TEMPLE, SHUT OUT OF A BOWL IN 2014, AIMS FOR ONE NOW!

By Harry Allison

Remember the 2014 season, when Temple went 6-6 but was shut out of a bowl game thanks in part to basic snobbery of the voters who must have thought the Owls were a hoops-only school?!

Already this year’s Owls have pulled off the story of the first year by beating Penn State 27-10.

Seventy-three years and 322 days had passed since Oct. 18, 1941, the last time Temple beat Penn State. In between, the two had played 39 times — 38 Penn State wins, one 7-7 draw in 1950. Most of the 69,176 who filled Lincoln Financial Field on Saturday did not expect any interruption of long-accepted tradition.

It jarred the idea of Penn State as upward-bound in the second year under coach James Franklin. The development of junior Christian Hackenberg, the statuesque quarterback said to stoke NFL salivation, took another dent.

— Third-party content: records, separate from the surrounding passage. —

import Mathlib.Combinatorics.SimpleGraph.Coloring.Vertex
import Mathlib.Analysis.InnerProductSpace.PiL2
import HarnessLib

/-!
# Target (U) of the named-objects census: a 6-chromatic unit-distance graph in the plane

Framing (verbatim for the cell): lottery ticket; floor = certified bounds/negative ranges.

This file types the target and the two purely combinatorial REDUCTIONS that turn a census "hit" into the target.
Nothing here claims the target; the target is OPEN (de Grey 2018: `χ(ℝ²) ≥ 5`; upper bound 7).

* `IsUnitDistanceRealisation G p` — `p` embeds the vertices of `G` injectively in the Euclidean plane with adjacent
  vertices at distance exactly `1` (so `G` is a unit-distance graph; non-adjacent pairs are unconstrained).
* `SixChromaticUnitDistanceGraphExists` — TARGET (U): some finite unit-distance graph is not 5-colourable.
* `not_colorable_of_forced_eq` — GLUING REDUCTION: if every proper `k`-colouring of `G₁` identifies the colours of
  `a₁, b₁`, likewise for `G₂` and `a₂, b₂`, and a host graph `H` receives homomorphic images of both with
  `a₁, a₂ ↦ x` and the images of `b₁, b₂` ADJACENT in `H`, then `H` is not `k`-colourable.  (Census probe `T2ne`:
  an UNSAT answer to "∃ 5-colouring with `c a ≠ c b`" in a unit-distance graph is exactly the hypothesis, with
  `G₂` a rotated copy of `G₁` about `a`; the host is their union, a unit-distance graph as soon as `|ab| ≥ 1/2`.)
* `not_colorable_of_virtual_edges` — TEMPLATE REDUCTION: if `T₁ ≤ H`, every edge `(x,y)` of a second template
  graph `T₂` is covered by a homomorphic image of some graph all of whose `k`-colourings SEPARATE the two preimages
  (a "virtual edge"), and `T₁ ⊔ T₂` is not `k`-colourable, then `H` is not `k`-colourable.  (Census probe `T2eq`;
  the templates in print are the 6-chromatic two-distance graphs `{1,d}`, e.g. `d = 2` [Exoo–Ismailescu 2018,
  Parts 2020], `d = (1+√5)/2` [Huddleston; Parts 2020].)

Deliberately NOT here: any geometry of rotations/unions (the census certifies realisations numerically-exactly in
`ℚ(√2,√3,√5,√11)` with two engines; a Lean realisation check is per-object, cf.
`Literature.Combinatorics.SimpleGraph.MoserMoser1961`), and de Bruijn–Erdős.
-/

namespace Summit.Ventures.DiscreteObjects.UnitDistance

open SimpleGraph

/-- `p : V → ℝ²` realises `G` as a unit-distance graph: `p` is injective and adjacent vertices are at Euclidean
distance exactly `1`.  (Non-edges are not required to avoid distance `1`: deleting edges of a unit-distance graph
keeps it a unit-distance graph, and only makes colouring easier.) -/
def IsUnitDistanceRealisation {V : Type*} (G : SimpleGraph V) (p : V → EuclideanSpace ℝ (Fin 2)) : Prop :=
  Function.Injective p ∧ ∀ ⦃v w : V⦄, G.Adj v w → dist (p v) (p w) = 1

/-- TARGET (U) of the census (OPEN PROBLEM, not asserted): there is a finite unit-distance graph in the plane that is
not 5-colourable, i.e. a 6-chromatic unit-distance graph; it would give `χ(ℝ²) ≥ 6`.  Known: 5-chromatic ones exist
(de Grey 2018, 1581 vertices; Heule 2018/2019, 553/529/510; Parts 2020, 509); any 6-chromatic one has `≥ 42` vertices
and `≥ 182` edges (de Grey–Parts 2022). -/
def SixChromaticUnitDistanceGraphExists : Prop :=
  ∃ (n : ℕ) (G : SimpleGraph (Fin n)) (p : Fin n → EuclideanSpace ℝ (Fin 2)),
    IsUnitDistanceRealisation G p ∧ ¬ G.Colorable 5

/-- A proper colouring of `H` pulls back along a graph homomorphism `f : G →g H` to a proper colouring of `G`. -/
def Coloring.pullback {V W : Type*} {G : SimpleGraph V} {H : SimpleGraph W} {α : Type*}
    (f : G →g H) (C : H.Coloring α) : G.Coloring α :=
  SimpleGraph.Coloring.mk (fun v => C (f v)) fun {_ _} h => C.valid (f.map_adj h)

/-- The pulled-back colouring is `C ∘ f`. -/
@[simp] lemma Coloring.pullback_apply {V W : Type*} {G : SimpleGraph V} {H : SimpleGraph W} {α : Type*}
    (f : G →g H) (C : H.Coloring α) (v : V) : Coloring.pullback f C v = C (f v) := rfl

/-- GLUING REDUCTION (census probe `T2ne`).  Suppose every proper `k`-colouring of `G₁` gives `a₁` and `b₁` the same
colour, every proper `k`-colouring of `G₂` gives `a₂` and `b₂` the same colour, and `H` contains homomorphic images
`f₁ G₁`, `f₂ G₂` with `f₁ a₁ = f₂ a₂` and `f₁ b₁` adjacent to `f₂ b₂`.  Then `H` has no proper `k`-colouring. -/
theorem not_colorable_of_forced_eq {V₁ V₂ W : Type*} {G₁ : SimpleGraph V₁} {G₂ : SimpleGraph V₂}
    {H : SimpleGraph W} {k : ℕ} {a₁ b₁ : V₁} {a₂ b₂ : V₂}
    (h₁ : ∀ C : G₁.Coloring (Fin k), C a₁ = C b₁) (h₂ : ∀ C : G₂.Coloring (Fin k), C a₂ = C b₂)
    (f₁ : G₁ →g H) (f₂ : G₂ →g H) (hx : f₁ a₁ = f₂ a₂) (hadj : H.Adj (f₁ b₁) (f₂ b₂)) :
    ¬ H.Colorable k := by
  rintro ⟨C⟩
  have e₁ := h₁ (Coloring.pullback f₁ C)
  have e₂ := h₂ (Coloring.pullback f₂ C)
  simp only [Coloring.pullback_apply] at e₁ e₂
  exact C.valid hadj (by rw [← e₁, ← e₂, hx])

/-- TEMPLATE REDUCTION (census probe `T2eq`, "virtual edges").  Let `T₁, T₂` be two graphs on the vertex set of `H`
with `T₁ ≤ H`, such that every edge `x ~ y` of `T₂` is a VIRTUAL EDGE of `H` for `k` colours: there is a graph `G`,
a homomorphism `f : G →g H` and vertices `a, b` with `f a = x`, `f b = y` such that every proper `k`-colouring of `G`
separates `a` and `b`.  If `T₁ ⊔ T₂` is not `k`-colourable then neither is `H`. -/
theorem not_colorable_of_virtual_edges {W : Type*} {H T₁ T₂ : SimpleGraph W} {k : ℕ} (hT₁ : T₁ ≤ H)
    (hT₂ : ∀ ⦃x y : W⦄, T₂.Adj x y →
      ∃ (V : Type) (G : SimpleGraph V) (f : G →g H) (a b : V),
        f a = x ∧ f b = y ∧ ∀ C : G.Coloring (Fin k), C a ≠ C b)
    (hT : ¬ (T₁ ⊔ T₂).Colorable k) : ¬ H.Colorable k := by
  rintro ⟨C⟩
  refine hT ⟨SimpleGraph.Coloring.mk C ?_⟩
  intro x y hxy
  rcases hxy with h | h
  · exact C.valid (hT₁ h)
  · obtain ⟨V, G, f, a, b, rfl, rfl, hsep⟩ := hT₂ h
    simpa only [Coloring.pullback_apply] using hsep (Coloring.pullback f C)

/-- How a census HIT of type `T2ne` closes the target: a unit-distance graph `H` (realised by `p`) that is shown
non-5-colourable by `not_colorable_of_forced_eq` (or by any other means) witnesses
`SixChromaticUnitDistanceGraphExists`. -/
theorem sixChromatic_of_witness {n : ℕ} {H : SimpleGraph (Fin n)} {p : Fin n → EuclideanSpace ℝ (Fin 2)}
    (hp : IsUnitDistanceRealisation H p) (hH : ¬ H.Colorable 5) : SixChromaticUnitDistanceGraphExists :=
  ⟨n, H, p, hp, hH⟩

end Summit.Ventures.DiscreteObjects.UnitDistance

namespace Summit.Ventures.DiscreteObjects.UnitDistance

open SimpleGraph

/-- The unit-distance graph of the Euclidean plane: `x ~ y` iff `dist x y = 1`.  Its chromatic number is the
chromatic number of the plane (Hadwiger–Nelson); known `5 ≤ χ ≤ 7`. -/
def planeUnitDistanceGraph : SimpleGraph (EuclideanSpace ℝ (Fin 2)) where
  Adj x y := dist x y = 1
  symm := ⟨fun x y h => by rw [dist_comm]; exact h⟩
  loopless := ⟨fun x h => by simp at h⟩

/-- A unit-distance realisation `p` of `G` is a graph homomorphism `G →g planeUnitDistanceGraph`. -/
noncomputable def IsUnitDistanceRealisation.toHom {V : Type*} {G : SimpleGraph V} {p : V → EuclideanSpace ℝ (Fin 2)}
    (hp : IsUnitDistanceRealisation G p) : G →g planeUnitDistanceGraph where
  toFun := p
  map_rel' h := hp.2 h

/-- If `G` has a unit-distance realisation and is not `k`-colourable, then the plane is not `k`-colourable
(the easy direction of de Bruijn–Erdős: restrict a colouring of the plane to the realised vertices). -/
theorem not_colorable_plane_of_realisation {V : Type*} {G : SimpleGraph V} {p : V → EuclideanSpace ℝ (Fin 2)}
    {k : ℕ} (hp : IsUnitDistanceRealisation G p) (hG : ¬ G.Colorable k) : ¬ planeUnitDistanceGraph.Colorable k :=
  fun h => hG (h.of_hom hp.toHom)

/-- TARGET (U) ⇒ `χ(ℝ²) ≥ 6`: a 6-chromatic unit-distance graph makes the plane non-5-colourable, i.e. the chromatic
number of `planeUnitDistanceGraph` is at least `6`. -/
theorem six_le_chromaticNumber_plane (h : SixChromaticUnitDistanceGraphExists) :
    6 ≤ planeUnitDistanceGraph.chromaticNumber := by
  obtain ⟨n, G, p, hp, hG⟩ := h
  have h5 : ¬ planeUnitDistanceGraph.Colorable 5 := not_colorable_plane_of_realisation hp hG
  refine le_chromaticNumber_iff_colorable.2 fun m hm => ?_
  by_contra hlt
  have hm5 : m ≤ 5 := by
    by_contra h'
    exact hlt (by exact_mod_cast (show 6 ≤ m by omega))
  exact h5 (hm.mono hm5)

end Summit.Ventures.DiscreteObjects.UnitDistance

namespace Summit.Ventures.DiscreteObjects.UnitDistance

open SimpleGraph

/-!
## Stage 0 of the census: removable blocks carry no colour constraint

Elementary no-go lemmas that PRUNE the probe census (session 2 of the U seat).  If `G` minus an independent set `s` is
`k`-colourable, then `G` has a proper `(k+1)`-colouring in which `s` is exactly the class of the extra colour.  Hence
(`k = 4`, five colours): a pair `(a, b)` can be FORCED EQUAL (hypothesis of `not_colorable_of_forced_eq`, probe `T2ne`)
only if both `G - a` and `G - b` are still non-4-colourable, and can be a VIRTUAL EDGE (hypothesis of
`not_colorable_of_virtual_edges`, probe `T2eq`) only if `G - {a, b}` is non-4-colourable; an independent set `s` can be a
virtual hyperedge ("never monochromatic") only if `G - s` is non-4-colourable.  So one cheap 4-colouring call on `G - s`
decides a whole family of 5-colour probes at once (this is also the printed remedy for the hard 64513-vertex instance:
Voronov–Neopryatnaya–Dergachev, Discrete Math. 345 (2022) 113106, §8 — colour the origin `5`, 4-colour the rest).
-/

section StageZero

variable {V : Type*} {G : SimpleGraph V} {k : ℕ}

/-- STAGE-0 LEMMA.  If `s` is independent and `G` minus `s` (the subgraph induced on `sᶜ`) is `k`-colourable, then `G`
has a proper `(k+1)`-colouring in which every vertex of `s` gets the colour `Fin.last k` and no other vertex does
(`s` is exactly one colour class).  In particular `s` is not a "virtual hyperedge" for `k+1` colours. -/
theorem exists_coloring_monochromatic_of_indep {s : Set V} (hs : G.IsIndepSet s)
    (hc : (G.induce sᶜ).Colorable k) :
    ∃ C : G.Coloring (Fin (k + 1)), (∀ v ∈ s, C v = Fin.last k) ∧ ∀ v ∉ s, C v ≠ Fin.last k := by
  classical
  obtain ⟨C⟩ := hc
  let f : V → Fin (k + 1) := fun v => if h : v ∈ s then Fin.last k else Fin.castSucc (C ⟨v, h⟩)
  have hf_mem : ∀ v ∈ s, f v = Fin.last k := fun v hv => by simp only [f, dif_pos hv]
  have hf_nmem : ∀ v, ∀ hv : v ∉ s, f v = Fin.castSucc (C ⟨v, hv⟩) := fun v hv => by simp only [f, dif_neg hv]
  refine ⟨Coloring.mk f ?_, hf_mem, fun v hv => ?_⟩
  · intro v w hvw
    by_cases hv : v ∈ s <;> by_cases hw : w ∈ s
    · exact absurd hvw (hs hv hw (G.ne_of_adj hvw))
    · rw [hf_mem v hv, hf_nmem w hw]; exact (Fin.castSucc_lt_last _).ne'
    · rw [hf_nmem v hv, hf_mem w hw]; exact (Fin.castSucc_lt_last _).ne
    · rw [hf_nmem v hv, hf_nmem w hw]
      intro h
      have hadj : (G.induce sᶜ).Adj ⟨v, hv⟩ ⟨w, hw⟩ := hvw
      exact C.valid hadj (Fin.castSucc_injective _ h)
  · show f v ≠ Fin.last k
    rw [hf_nmem v hv]; exact (Fin.castSucc_lt_last _).ne

/-- Stage 0 for the probe `T2ne` (forced-equal pairs): if `G - a` is `k`-colourable then for every `b ≠ a` some proper
`(k+1)`-colouring SEPARATES `a` and `b` — give `a` a private colour. -/
theorem exists_coloring_ne_of_colorable_delete {a b : V} (hab : a ≠ b)
    (hc : (G.induce ({a} : Set V)ᶜ).Colorable k) : ∃ C : G.Coloring (Fin (k + 1)), C a ≠ C b := by
  obtain ⟨C, hCa, hCb⟩ := exists_coloring_monochromatic_of_indep (Set.pairwise_singleton a _) hc
  exact ⟨C, fun h => hCb b (by simpa using hab.symm) (h.symm.trans (hCa a rfl))⟩

/-- Stage 0 for the probe `T2eq` (virtual edges): if `a, b` are non-adjacent and `G - {a, b}` is `k`-colourable then
some proper `(k+1)`-colouring IDENTIFIES the colours of `a` and `b` — give both the private colour. -/
theorem exists_coloring_eq_of_colorable_delete_pair {a b : V} (hab : ¬ G.Adj a b)
    (hc : (G.induce ({a, b} : Set V)ᶜ).Colorable k) : ∃ C : G.Coloring (Fin (k + 1)), C a = C b := by
  have hs : G.IsIndepSet ({a, b} : Set V) := by
    intro x hx y hy hxy
    simp only [Set.mem_insert_iff, Set.mem_singleton_iff] at hx hy
    rcases hx with rfl | rfl <;> rcases hy with rfl | rfl
    · exact absurd rfl hxy
    · exact hab
    · exact fun h => hab h.symm
    · exact absurd rfl hxy
  obtain ⟨C, hC, -⟩ := exists_coloring_monochromatic_of_indep hs hc
  exact ⟨C, (hC a (by simp)).trans (hC b (by simp)).symm⟩

/-- CENSUS CONSEQUENCE (contrapositive of `exists_coloring_ne_of_colorable_delete`): a forced-equal pair `(a, b)` for
`k+1` colours — the hypothesis `h₁`/`h₂` of `not_colorable_of_forced_eq` — forces BOTH vertex-deleted graphs `G - a`,
`G - b` to be non-`k`-colourable.  (For the target: a 5-colour forced pair lives only in a graph that stays 5-chromatic
after deleting either endpoint; vertex-critical 5-chromatic graphs have none.) -/
theorem not_colorable_delete_of_forced_eq {a b : V} (hab : a ≠ b)
    (h : ∀ C : G.Coloring (Fin (k + 1)), C a = C b) :
    ¬ (G.induce ({a} : Set V)ᶜ).Colorable k ∧ ¬ (G.induce ({b} : Set V)ᶜ).Colorable k :=
  ⟨fun hc => (exists_coloring_ne_of_colorable_delete hab hc).elim fun C hC => hC (h C),
   fun hc => (exists_coloring_ne_of_colorable_delete hab.symm hc).elim fun C hC => hC (h C).symm⟩

/-- CENSUS CONSEQUENCE (contrapositive of `exists_coloring_eq_of_colorable_delete_pair`): a virtual edge `(a, b)` for
`k+1` colours between non-adjacent vertices — the hypothesis inside `not_colorable_of_virtual_edges` — forces
`G - {a, b}` to be non-`k`-colourable. -/
theorem not_colorable_delete_pair_of_virtual_edge {a b : V} (hab : ¬ G.Adj a b)
    (h : ∀ C : G.Coloring (Fin (k + 1)), C a ≠ C b) : ¬ (G.induce ({a, b} : Set V)ᶜ).Colorable k :=
  fun hc => (exists_coloring_eq_of_colorable_delete_pair hab hc).elim fun C hC => h C hC

/-- CENSUS CONSEQUENCE (hyperedge form): if every proper `(k+1)`-colouring of `G` makes the independent set `s`
NON-monochromatic (a "virtual hyperedge", de Grey's 2018 mechanism one colour up), then `G - s` is non-`k`-colourable. -/
theorem not_colorable_delete_of_virtual_hyperedge {s : Set V} (hs : G.IsIndepSet s)
    (h : ∀ C : G.Coloring (Fin (k + 1)), ∃ v ∈ s, ∃ w ∈ s, C v ≠ C w) : ¬ (G.induce sᶜ).Colorable k := by
  intro hc
  obtain ⟨C, hC, -⟩ := exists_coloring_monochromatic_of_indep hs hc
  obtain ⟨v, hv, w, hw, hne⟩ := h C
  exact hne ((hC v hv).trans (hC w hw).symm)

end StageZero

/-! ## The removable core (census job U2-C; seat pub-namedobj-udg-g2, appended by udg-g3)

A vertex `v` is *removable* (for `k` colours) when `G - v` is `k`-colourable.  Every removable vertex lies in every vertex
set inducing a non-`k`-colourable subgraph: the removable vertices form a common core of all `(k+1)`-chromatic induced
subgraphs.  Elementary; used to read the Stage-0 census (removable origin / dumbbell centres) structurally. -/

/-- THE CORE.  If `G.induce s` is not `k`-colourable but `G - v` (= `G.induce {v}ᶜ`) is, then `v ∈ s`. -/
theorem mem_of_not_colorable_induce {V : Type*} {G : SimpleGraph V} {k : ℕ} {s : Set V}
    (hs : ¬ (G.induce s).Colorable k) {v : V} (hv : (G.induce ({v}ᶜ : Set V)).Colorable k) : v ∈ s := by
  by_contra h
  have hle : s ≤ ({v}ᶜ : Set V) := fun w hw => by
    simp only [Set.mem_compl_iff, Set.mem_singleton_iff]
    rintro rfl
    exact h hw
  exact hs (SimpleGraph.Colorable.of_hom (SimpleGraph.induceHomOfLE G hle).toHom hv)

/-- Contrapositive packaging: a vertex outside some non-`k`-colourable induced subgraph is NOT removable. -/
theorem not_colorable_delete_of_not_mem {V : Type*} {G : SimpleGraph V} {k : ℕ} {s : Set V}
    (hs : ¬ (G.induce s).Colorable k) {v : V} (hv : v ∉ s) : ¬ (G.induce ({v}ᶜ : Set V)).Colorable k :=
  fun h => hv (mem_of_not_colorable_induce hs h)

end Summit.Ventures.DiscreteObjects.UnitDistance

Temple sacked him 10 times, and linebacker Tyler Matakevich said, “Biggest thing we did today, we started disguising, and you could tell he got really uncomfortable.”

The 27-10 outcome, hatched from an early 10-0 Penn State lead, was another benchmark for a program that often has gone uncommonly parched between benchmarks. Temple went 22-88 in the 1990s, 34-83 in the 2000s (with a 9-4 mark under Al Golden in 2009 burnishing that). When it won at Virginia Tech in 1998, some considered it among the greatest upsets in human history.

It’s fair to say that many Americans, on occasion, have forgotten the program exists.

Now, Rhule can’t wait to dial prospective recruits who know it exists. Temple giddily has reduced its points deficit against Penn State, lifetime, from minus-870 to minus-853. Its “Cherry and White defense,” as a Temple report noted, has alerted many to the existence of any Cherry and White defense. The spectators in a rare Temple sellout — largely Penn State fans — can say they witnessed something deeply rare. (“We come out and there were all those people there, it was awesome,” Rhule said. “You look on the sidelines, there was Chip Kelly, there’s 15 NFL scouts there.”)

Best of all, some chronic underdogs got themselves a day. “It was wonderful, man, everybody jumping around, singing the fight song, everybody excited,” defensive lineman Nate D. Smith said of the post-game locker room.

Now and across the fall, let’s see about that bowl.